START Records for processing

import Mathlib
import HarnessLib

/-!
# Crux `DescentPerfectToAll` (stmt-ResolutionOfSingularities-0549) — lens 5, g9: PORT-READY §1 of THEOREM T
# («graded valuation basis»: pairwise distinct values ⇒ the value of a sum is the maximum ⇒ linear independence over a subfield;
#  applied to the `p²` monomials `x^a y^b` under (V) + (P2))

SUPPORT workfile (res-B-lens-5 g9, 2026-08-29).  OURS · counted 0.  Nothing here proves resolution in characteristic `p`; no crux or
stub is proved here.  These are the elementary valuation-theoretic lemmas behind memo `CLASSBC-prank2-toric-lens5-g9.md` §1 (PB)/(PB0),
self-contained over Mathlib, offered to the line lead of stmt-15917 for the kernel port of THEOREM T:
* `valuation_sum_eq_sup_of_pairwise` ✓ — if the non-zero terms of a finite sum have pairwise distinct values, `v (∑ f i) = sup v (f i)`;
* `linearIndependent_of_valuation_pairwise` ✓ — a finite family `b` with `v (m b_i) ≠ v (m' b_j)` for `i ≠ j` and non-zero `m, m'` in a
  subfield `M` is linearly independent over `M`;
* `pRankTwo_zpow` ✓ — (P2) with INTEGER exponents: `v (x^a y^b z^p) ≠ v (z'^p)` unless `p ∣ a` and `p ∣ b`;
* `monomial_values_ne` ✓ / `monomials_linearIndependent` ✓ — under (V) «every non-zero element of `M` has the value of a `p`-th power»
  and (P2), the products `m · x^a y^b` (`a, b < p`) have pairwise distinct values and `{x^a y^b}` is linearly independent over `M`
  (so it is an `M`-basis of `K` as soon as `[K : M] ≤ p²` — the degree count is not done here).
Resolution of singularities in positive characteristic is NOT proved.
-/

noncomputable section

set_option linter.dupNamespace false

namespace Summit.ResolutionOfSingularities.ResolutionOfSingularities.Cruxes.DescentPerfectToAll.CpSibling.GradedBasis

variable {K : Type} [Field K] {Γ₀ : Type} [LinearOrderedCommGroupWithZero Γ₀]

/-- **Graded sums.** If the non-zero terms of a finite sum have pairwise distinct values, the value of the sum is the largest value
(multiplicative notation: `v 0 = 0` is the bottom). [folklore] -/
theorem valuation_sum_eq_sup_of_pairwise (v : Valuation K Γ₀) {ι : Type} [DecidableEq ι] (s : Finset ι) (f : ι → K)
    (h : ∀ i ∈ s, ∀ j ∈ s, i ≠ j → f i ≠ 0 → v (f i) ≠ v (f j)) :
    v (∑ i ∈ s, f i) = s.sup (fun i => v (f i)) := by
  rcases s.eq_empty_or_nonempty with rfl | hne
  · simp [bot_eq_zero]
  obtain ⟨j, hj, hmax⟩ := Finset.exists_max_image s (fun i => v (f i)) hne
  have hsup : s.sup (fun i => v (f i)) = v (f j) :=
    le_antisymm (Finset.sup_le fun i hi => hmax i hi) (Finset.le_sup (f := fun i => v (f i)) hj)
  rw [hsup]
  by_cases hj0 : f j = 0
  · have hall : ∀ i ∈ s, f i = 0 := by
      intro i hi
      have hle := hmax i hi
      rw [hj0, map_zero] at hle
      exact (Valuation.zero_iff v).mp (le_antisymm hle zero_le)
    rw [Finset.sum_eq_zero hall, hj0]
  · apply Valuation.map_sum_eq_of_lt v hj
    intro i hi
    rw [Finset.mem_sdiff, Finset.mem_singleton] at hi
    rcases eq_or_ne (f i) 0 with hi0 | hi0
    · rw [hi0, map_zero]
      exact zero_lt_iff.mpr ((Valuation.ne_zero_iff v).mpr hj0)
    · exact lt_of_le_of_ne (hmax i hi.1) (h i hi.1 j hj hi.2 hi0)

/-- Corollary: a graded sum vanishes only if every term vanishes. [folklore] -/
theorem eq_zero_of_sum_eq_zero_of_pairwise (v : Valuation K Γ₀) {ι : Type} [DecidableEq ι] (s : Finset ι) (f : ι → K)
    (h : ∀ i ∈ s, ∀ j ∈ s, i ≠ j → f i ≠ 0 → v (f i) ≠ v (f j)) (hsum : ∑ i ∈ s, f i = 0) :
    ∀ i ∈ s, f i = 0 := by
  intro i hi
  have hsup := valuation_sum_eq_sup_of_pairwise v s f h
  rw [hsum, map_zero] at hsup
  have hle : v (f i) ≤ s.sup (fun i => v (f i)) := Finset.le_sup (f := fun i => v (f i)) hi
  rw [← hsup] at hle
  exact (Valuation.zero_iff v).mp (le_antisymm hle zero_le)

/-- **Linear independence from values.** A finite family `b` of non-zero elements such that `v (m · b i) ≠ v (m' · b j)` whenever `i ≠ j`
and `m, m'` are non-zero elements of a subfield `M` is linearly independent over `M`. [folklore] -/
theorem linearIndependent_of_valuation_pairwise (v : Valuation K Γ₀) (M : Subfield K) {ι : Type} [Fintype ι] [DecidableEq ι]
    (b : ι → K) (hb : ∀ i, b i ≠ 0)
    (h : ∀ i j, i ≠ j → ∀ m m' : K, m ∈ M → m' ∈ M → m ≠ 0 → m' ≠ 0 → v (m * b i) ≠ v (m' * b j)) :
    LinearIndependent M b := by
  rw [Fintype.linearIndependent_iff]
  intro g hg i
  have hsum : ∑ i, (g i : K) * b i = 0 := by
    have : ∑ i, (g i : K) * b i = ∑ i, g i • b i :=
      Finset.sum_congr rfl fun i _ => (Subfield.smul_def (g i) (b i)).symm
    rw [this, hg]
  have hpw : ∀ i ∈ (Finset.univ : Finset ι), ∀ j ∈ (Finset.univ : Finset ι), i ≠ j → (g i : K) * b i ≠ 0 →
      v ((g i : K) * b i) ≠ v ((g j : K) * b j) := by
    intro i _ j _ hij hi0
    have hgi : (g i : K) ≠ 0 := fun h0 => hi0 (by rw [h0, zero_mul])
    by_cases hgj : (g j : K) = 0
    · rw [hgj, zero_mul, map_zero]
      exact (Valuation.ne_zero_iff v).mpr hi0
    · exact h i j hij (g i) (g j) (g i).2 (g j).2 hgi hgj
  have h0 := eq_zero_of_sum_eq_zero_of_pairwise v Finset.univ (fun i => (g i : K) * b i) hpw hsum i (Finset.mem_univ i)
  rcases mul_eq_zero.mp h0 with h1 | h1
  · exact_mod_cast h1
  · exact absurd h1 (hb i)

/-- **(P2) with integer exponents.** If no monomial `x^a y^b` (`0 ≤ a, b < p`, not both `0`) has the value of a `p`-th power, then
`v (x^a y^b z^p) ≠ v (z'^p)` for all integers `a, b` not both divisible by `p` and all non-zero `z, z'` (Euclidean division of the
exponents). [folklore] -/
theorem pRankTwo_zpow {p : ℕ} (hp : p.Prime) (v : Valuation K Γ₀) {x y : K} (hx : x ≠ 0) (hy : y ≠ 0)
    (hP : ∀ a b : ℕ, a < p → b < p → (a ≠ 0 ∨ b ≠ 0) → ∀ z : K, z ≠ 0 → v (x ^ a * y ^ b) ≠ v (z ^ p))
    (a b : ℤ) (hab : ¬ ((p : ℤ) ∣ a ∧ (p : ℤ) ∣ b)) (z z' : K) (hz : z ≠ 0) (hz' : z' ≠ 0) :
    v (x ^ a * y ^ b * z ^ p) ≠ v (z' ^ p) := by
  have hp0 : (p : ℤ) ≠ 0 := by exact_mod_cast hp.ne_zero
  have hppos : (0 : ℤ) < p := by exact_mod_cast hp.pos
  -- Euclidean division of the exponents
  set qa := a / p with hqa
  set qb := b / p with hqb
  set ra := (a % p).toNat with hra
  set rb := (b % p).toNat with hrb
  have hra0 : (0 : ℤ) ≤ a % p := Int.emod_nonneg a hp0
  have hrb0 : (0 : ℤ) ≤ b % p := Int.emod_nonneg b hp0
  have hraZ : (ra : ℤ) = a % p := Int.toNat_of_nonneg hra0
  have hrbZ : (rb : ℤ) = b % p := Int.toNat_of_nonneg hrb0
  have hra_lt : ra < p := by
    have := Int.emod_lt_of_pos a hppos
    omega
  have hrb_lt : rb < p := by
    have := Int.emod_lt_of_pos b hppos
    omega
  have hdecomp_a : a = (p : ℤ) * qa + ra := by rw [hraZ, hqa]; linarith [Int.mul_ediv_add_emod a (p : ℤ)]
  have hdecomp_b : b = (p : ℤ) * qb + rb := by rw [hrbZ, hqb]; linarith [Int.mul_ediv_add_emod b (p : ℤ)]
  -- not both remainders vanish
  have hrab : ra ≠ 0 ∨ rb ≠ 0 := by
    by_contra hcon
    push Not at hcon
    apply hab
    constructor
    · rw [Int.dvd_iff_emod_eq_zero, ← hraZ]; exact_mod_cast hcon.1
    · rw [Int.dvd_iff_emod_eq_zero, ← hrbZ]; exact_mod_cast hcon.2
  -- the field identity `x^a y^b z^p = (x^qa y^qb z)^p · (x^ra y^rb)`
  set w : K := x ^ qa * y ^ qb * z with hw
  have hw0 : w ≠ 0 := mul_ne_zero (mul_ne_zero (zpow_ne_zero _ hx) (zpow_ne_zero _ hy)) hz
  have hxa : x ^ a = (x ^ qa) ^ p * x ^ ra := by
    rw [hdecomp_a, zpow_add₀ hx, mul_comm (p : ℤ) qa, zpow_mul, zpow_natCast, zpow_natCast]
  have hyb : y ^ b = (y ^ qb) ^ p * y ^ rb := by
    rw [hdecomp_b, zpow_add₀ hy, mul_comm (p : ℤ) qb, zpow_mul, zpow_natCast, zpow_natCast]
  have hident : x ^ a * y ^ b * z ^ p = w ^ p * (x ^ ra * y ^ rb) := by
    rw [hxa, hyb, hw, mul_pow, mul_pow]; ring
  intro heq
  rw [hident] at heq
  -- divide by `w^p`
  have hwp0 : v (w ^ p) ≠ 0 := (Valuation.ne_zero_iff v).mpr (pow_ne_zero _ hw0)
  have heq2 : v (w ^ p) * v (x ^ ra * y ^ rb) = v (z' ^ p) := by rw [← map_mul]; exact heq
  have hmono : v (x ^ ra * y ^ rb) = v ((z' / w) ^ p) := by
    rw [div_pow, map_div₀, ← heq2, mul_div_cancel_left₀ _ hwp0]
  exact hP ra rb hra_lt hrb_lt hrab (z' / w) (div_ne_zero hz' hw0) hmono

/-- **Pairwise distinct values of the `p²` monomials** (memo §1 (PB)): under (V) «every non-zero element of the subfield `M` has the value
of a `p`-th power» and (P2), `v (m x^a y^b) ≠ v (m' x^{a'} y^{b'})` for `(a, b) ≠ (a', b')` in `{0..p-1}²` and non-zero `m, m' ∈ M`.
[folklore] -/
theorem monomial_values_ne {p : ℕ} (hp : p.Prime) (v : Valuation K Γ₀) (M : Subfield K)
    (hV : ∀ m : K, m ∈ M → m ≠ 0 → ∃ z : K, z ≠ 0 ∧ v m = v (z ^ p))
    {x y : K} (hx : x ≠ 0) (hy : y ≠ 0)
    (hP : ∀ a b : ℕ, a < p → b < p → (a ≠ 0 ∨ b ≠ 0) → ∀ z : K, z ≠ 0 → v (x ^ a * y ^ b) ≠ v (z ^ p))
    (ab ab' : Fin p × Fin p) (hne : ab ≠ ab') (m m' : K) (hm : m ∈ M) (hm' : m' ∈ M) (hm0 : m ≠ 0) (hm0' : m' ≠ 0) :
    v (m * (x ^ (ab.1 : ℕ) * y ^ (ab.2 : ℕ))) ≠ v (m' * (x ^ (ab'.1 : ℕ) * y ^ (ab'.2 : ℕ))) := by
  obtain ⟨z, hz, hmz⟩ := hV m hm hm0
  obtain ⟨z', hz', hmz'⟩ := hV m' hm' hm0'
  intro heq
  -- exponent differences, as integers, are not both divisible by `p`
  set e₁ : ℤ := (ab.1 : ℕ) - (ab'.1 : ℕ) with he₁
  set e₂ : ℤ := (ab.2 : ℕ) - (ab'.2 : ℕ) with he₂
  have hdiv : ¬ ((p : ℤ) ∣ e₁ ∧ (p : ℤ) ∣ e₂) := by
    rintro ⟨h₁, h₂⟩
    have hlt₁ : e₁.natAbs < (p : ℤ).natAbs := by
      have := ab.1.isLt; have := ab'.1.isLt; simp only [Int.natAbs_natCast]; omega
    have hlt₂ : e₂.natAbs < (p : ℤ).natAbs := by
      have := ab.2.isLt; have := ab'.2.isLt; simp only [Int.natAbs_natCast]; omega
    have h₁0 := Int.eq_zero_of_dvd_of_natAbs_lt_natAbs h₁ hlt₁
    have h₂0 := Int.eq_zero_of_dvd_of_natAbs_lt_natAbs h₂ hlt₂
    apply hne
    have hfst : ab.1 = ab'.1 := by apply Fin.ext; omega
    have hsnd : ab.2 = ab'.2 := by apply Fin.ext; omega
    exact Prod.ext hfst hsnd
  -- the integer-exponent monomial `x^e₁ y^e₂ z^p` has the value of `z'^p`
  apply pRankTwo_zpow hp v hx hy hP e₁ e₂ hdiv z z' hz hz'
  -- from `heq`: `v m · v(x^a y^b) = v m' · v(x^a' y^b')`
  have hxab0 : x ^ (ab'.1 : ℕ) * y ^ (ab'.2 : ℕ) ≠ 0 := mul_ne_zero (pow_ne_zero _ hx) (pow_ne_zero _ hy)
  have hident : x ^ e₁ * y ^ e₂ * z ^ p =
      (x ^ (ab.1 : ℕ) * y ^ (ab.2 : ℕ)) / (x ^ (ab'.1 : ℕ) * y ^ (ab'.2 : ℕ)) * z ^ p := by
    rw [he₁, he₂, zpow_sub₀ hx, zpow_sub₀ hy, zpow_natCast, zpow_natCast, zpow_natCast, zpow_natCast]
    field_simp
  rw [hident, map_mul, map_div₀]
  -- `v(x^a y^b) / v(x^a' y^b') = v m' / v m = v(z'^p) / v(z^p)`
  have hvm0 : v m ≠ 0 := (Valuation.ne_zero_iff v).mpr hm0
  have hvab0 : v (x ^ (ab'.1 : ℕ) * y ^ (ab'.2 : ℕ)) ≠ 0 := (Valuation.ne_zero_iff v).mpr hxab0
  have hvz0 : v (z ^ p) ≠ 0 := (Valuation.ne_zero_iff v).mpr (pow_ne_zero _ hz)
  have heq' : v m * v (x ^ (ab.1 : ℕ) * y ^ (ab.2 : ℕ)) = v m' * v (x ^ (ab'.1 : ℕ) * y ^ (ab'.2 : ℕ)) := by
    rw [← map_mul, ← map_mul]; exact heq
  -- rearrange
  have hratio : v (x ^ (ab.1 : ℕ) * y ^ (ab.2 : ℕ)) / v (x ^ (ab'.1 : ℕ) * y ^ (ab'.2 : ℕ)) = v m' / v m := by
    rw [div_eq_div_iff hvab0 hvm0]
    calc v (x ^ (ab.1 : ℕ) * y ^ (ab.2 : ℕ)) * v m = v m * v (x ^ (ab.1 : ℕ) * y ^ (ab.2 : ℕ)) := mul_comm _ _
      _ = v m' * v (x ^ (ab'.1 : ℕ) * y ^ (ab'.2 : ℕ)) := heq'
  rw [hratio, hmz, hmz']
  exact div_mul_cancel₀ _ hvz0

/-- **Graded valuation basis, independence half** (memo §1 (PB)): under (V) and (P2) the `p²` monomials `x^a y^b` (`0 ≤ a, b < p`) are
linearly independent over the subfield `M`. [folklore] -/
theorem monomials_linearIndependent {p : ℕ} (hp : p.Prime) (v : Valuation K Γ₀) (M : Subfield K)
    (hV : ∀ m : K, m ∈ M → m ≠ 0 → ∃ z : K, z ≠ 0 ∧ v m = v (z ^ p))
    {x y : K} (hx : x ≠ 0) (hy : y ≠ 0)
    (hP : ∀ a b : ℕ, a < p → b < p → (a ≠ 0 ∨ b ≠ 0) → ∀ z : K, z ≠ 0 → v (x ^ a * y ^ b) ≠ v (z ^ p)) :
    LinearIndependent M (fun ab : Fin p × Fin p => x ^ (ab.1 : ℕ) * y ^ (ab.2 : ℕ)) := by
  classical
  apply linearIndependent_of_valuation_pairwise v M
  · intro ab; exact mul_ne_zero (pow_ne_zero _ hx) (pow_ne_zero _ hy)
  · intro i j hij m m' hm hm' hm0 hm0'
    exact monomial_values_ne hp v M hV hx hy hP i j hij m m' hm hm' hm0 hm0'

/-- **Graded valuation basis, grading half** (memo §1 (PB)): under (V) and (P2), the value of `Σ m_{ab} x^a y^b` (`m_{ab} ∈ M`) is the
largest value of its terms; in particular each term of an element of `O_v` lies in `O_v`. [folklore] -/
theorem valuation_sum_monomials_eq_sup {p : ℕ} (hp : p.Prime) (v : Valuation K Γ₀) (M : Subfield K)
    (hV : ∀ m : K, m ∈ M → m ≠ 0 → ∃ z : K, z ≠ 0 ∧ v m = v (z ^ p))
    {x y : K} (hx : x ≠ 0) (hy : y ≠ 0)
    (hP : ∀ a b : ℕ, a < p → b < p → (a ≠ 0 ∨ b ≠ 0) → ∀ z : K, z ≠ 0 → v (x ^ a * y ^ b) ≠ v (z ^ p))
    (m : Fin p × Fin p → K) (hm : ∀ ab, m ab ∈ M) :
    v (∑ ab, m ab * (x ^ (ab.1 : ℕ) * y ^ (ab.2 : ℕ))) =
      Finset.univ.sup (fun ab => v (m ab * (x ^ (ab.1 : ℕ) * y ^ (ab.2 : ℕ)))) := by
  classical
  apply valuation_sum_eq_sup_of_pairwise v Finset.univ
  intro i _ j _ hij hi0
  have hmi : m i ≠ 0 := fun h0 => hi0 (by rw [h0, zero_mul])
  by_cases hmj : m j = 0
  · rw [hmj, zero_mul, map_zero]
    exact (Valuation.ne_zero_iff v).mpr hi0
  · exact monomial_values_ne hp v M hV hx hy hP i j hij (m i) (m j) (hm i) (hm j) hmi hmj

/-- Each term of a graded sum is bounded by the sum: `v (m_{ab} x^a y^b) ≤ v (Σ …)`; hence if the sum lies in a valuation ring so does
every term (memo §1: «each graded piece of an element of `O_v` is in `O_v`»). [folklore] -/
theorem valuation_term_le_sum {p : ℕ} (hp : p.Prime) (v : Valuation K Γ₀) (M : Subfield K)
    (hV : ∀ m : K, m ∈ M → m ≠ 0 → ∃ z : K, z ≠ 0 ∧ v m = v (z ^ p))
    {x y : K} (hx : x ≠ 0) (hy : y ≠ 0)
    (hP : ∀ a b : ℕ, a < p → b < p → (a ≠ 0 ∨ b ≠ 0) → ∀ z : K, z ≠ 0 → v (x ^ a * y ^ b) ≠ v (z ^ p))
    (m : Fin p × Fin p → K) (hm : ∀ ab, m ab ∈ M) (ab₀ : Fin p × Fin p) :
    v (m ab₀ * (x ^ (ab₀.1 : ℕ) * y ^ (ab₀.2 : ℕ))) ≤ v (∑ ab, m ab * (x ^ (ab.1 : ℕ) * y ^ (ab.2 : ℕ))) := by
  classical
  rw [valuation_sum_monomials_eq_sup hp v M hV hx hy hP m hm]
  exact Finset.le_sup (f := fun ab => v (m ab * (x ^ (ab.1 : ℕ) * y ^ (ab.2 : ℕ)))) (Finset.mem_univ ab₀)

end Summit.ResolutionOfSingularities.ResolutionOfSingularities.Cruxes.DescentPerfectToAll.CpSibling.GradedBasis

END Records for processing

**Work instruction:**
Provide solely the number of lines in the data that include the word "hdiv".

**Response:**
2